**PROBLEM:**
In the listing below, the answer starts at the line that has "ENNReal.ofReal (Real.exp (c" and stops after the line that has "bad_mass : (ρ.prod"; please repeat that part exactly and nothing more.

**TASK INPUT:**
★ ★ ★ ★ ★ ★ ★

/-- **Fibre witness** for a weighted measure space `(Ω, w·μ)` and an integer observable `X`: a measurable identification
`Φ : Ω ≃ E × (Fin N → F)` (frame × `N` block interiors) transporting `w·μ` to a tilt `W` of a product reference law
`ρ ⊗ π^{⊗N}`, two disjoint measurable cells EMPTY, OCC `⊆ F`, a switch-saturated bad set of relative mass `≤ δ` off which
(i) `X` goes up by exactly one when an EMPTY block is refilled from OCC and is unchanged when refilled from EMPTY,
(ii) the single-block conditional odds OCC : EMPTY lie in `[e^{−K}, e^{K}]`, (iii) the tilt's mixed second differences
across two active blocks obey a Dobrushin row condition `Σ_j c i j ≤ 1/2`; and at least `n₁` blocks are active
(in EMPTY ∪ OCC) off relative mass `≤ δ`.  On the lattice: `Ω` = gauge fields on the scheme torus, `μ` = Wilson measure,
`w = ∏_f |det D_W(m_f(k))|`, `X` = Wilson index at the probe, `F` = links of one block, `E` = frame links, `ρ ⊗ π^{⊗N}` =
product Haar, `W = e^{−β S_W} ∏_f |det| ∘ Φ⁻¹`, OCC / EMPTY = small-field block interiors with / without one recognisable
instanton of physical size `ρ₀` and a clean local spectrum at the probe. -/
structure FibreWitness (Ω : Type) [MeasurableSpace Ω] (μ : Measure Ω) (w : Ω → ℝ) (X : Ω → ℤ)
    (K δ : ℝ) (N n₁ : ℕ) : Type 1 where
  /-- frame space -/
  E : Type
  /-- one block's interior -/
  F : Type
  [mE : MeasurableSpace E]
  [mF : MeasurableSpace F]
  /-- reference law of the frame -/
  ρ : Measure E
  /-- reference law of one block interior -/
  π : Measure F
  [ρ_finite : IsFiniteMeasure ρ]
  [π_prob : IsProbabilityMeasure π]
  /-- frame × blocks coordinates -/
  Φ : Ω ≃ᵐ (E × (Fin N → F))
  /-- the tilt (Boltzmann factor × fermion weights in product-Haar coordinates) -/
  W : E × (Fin N → F) → ℝ≥0∞
  EMPTY : Set F
  OCC : Set F
  Bad : Set (E × (Fin N → F))
  /-- Dobrushin interaction matrix -/
  c : Fin N → Fin N → ℝ≥0
  W_meas : Measurable W
  W_bdd : ∃ B : ℝ≥0, ∀ z, W z ≤ B
  EMPTY_meas : MeasurableSet EMPTY
  OCC_meas : MeasurableSet OCC
  disjoint : Disjoint EMPTY OCC
  EMPTY_nonempty : EMPTY.Nonempty
  Bad_meas : MeasurableSet Bad
  transport : Measure.map Φ (μ.withDensity fun ω => ENNReal.ofReal (w ω)) =
    (ρ.prod (Measure.pi fun _ : Fin N => π)).withDensity W
  saturated : ∀ z ∉ Bad, ∀ i, z.2 i ∈ EMPTY ∪ OCC → ∀ v ∈ EMPTY ∪ OCC, (z.1, Function.update z.2 i v) ∉ Bad
  response : ∀ z ∉ Bad, ∀ i, z.2 i ∈ EMPTY →
    (∀ v ∈ OCC, X (Φ.symm (z.1, Function.update z.2 i v)) = X (Φ.symm z) + 1) ∧
    (∀ v ∈ EMPTY, X (Φ.symm (z.1, Function.update z.2 i v)) = X (Φ.symm z))
  odds : ∀ z ∉ Bad, ∀ i, z.2 i ∈ EMPTY ∪ OCC →
    ENNReal.ofReal (Real.exp (-K)) * ∫⁻ v in EMPTY, W (z.1, Function.update z.2 i v) ∂π ≤
      ∫⁻ v in OCC, W (z.1, Function.update z.2 i v) ∂π ∧
    ∫⁻ v in OCC, W (z.1, Function.update z.2 i v) ∂π ≤
      ENNReal.ofReal (Real.exp K) * ∫⁻ v in EMPTY, W (z.1, Function.update z.2 i v) ∂π
  dobrushin_rows : ∀ i, ∑ j, (c i j : ℝ) ≤ 1 / 2
  dobrushin : ∀ z ∉ Bad, ∀ i j, i ≠ j → z.2 i ∈ EMPTY ∪ OCC → z.2 j ∈ EMPTY ∪ OCC →
    ∀ v ∈ EMPTY ∪ OCC, ∀ v' ∈ EMPTY ∪ OCC,
      W z * W (z.1, Function.update (Function.update z.2 i v) j v') ≤
        ENNReal.ofReal (Real.exp (c i j)) * (W (z.1, Function.update z.2 i v) * W (z.1, Function.update z.2 j v'))
  bad_mass : (ρ.prod (Measure.pi fun _ : Fin N => π)).withDensity W Bad ≤
    ENNReal.ofReal δ * (ρ.prod (Measure.pi fun _ : Fin N => π)).withDensity W Set.univ
  active_mass : (ρ.prod (Measure.pi fun _ : Fin N => π)).withDensity W
      {z | (Finset.univ.filter fun i => z.2 i ∈ EMPTY ∪ OCC).card < n₁} ≤
    ENNReal.ofReal δ * (ρ.prod (Measure.pi fun _ : Fin N => π)).withDensity W Set.univ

★ ★ ★ ★ ★ ★ ★

**PROBLEM SOLUTION:**
        ENNReal.ofReal (Real.exp (c i j)) * (W (z.1, Function.update z.2 i v) * W (z.1, Function.update z.2 j v'))
  bad_mass : (ρ.prod (Measure.pi fun _ : Fin N => π)).withDensity W Bad ≤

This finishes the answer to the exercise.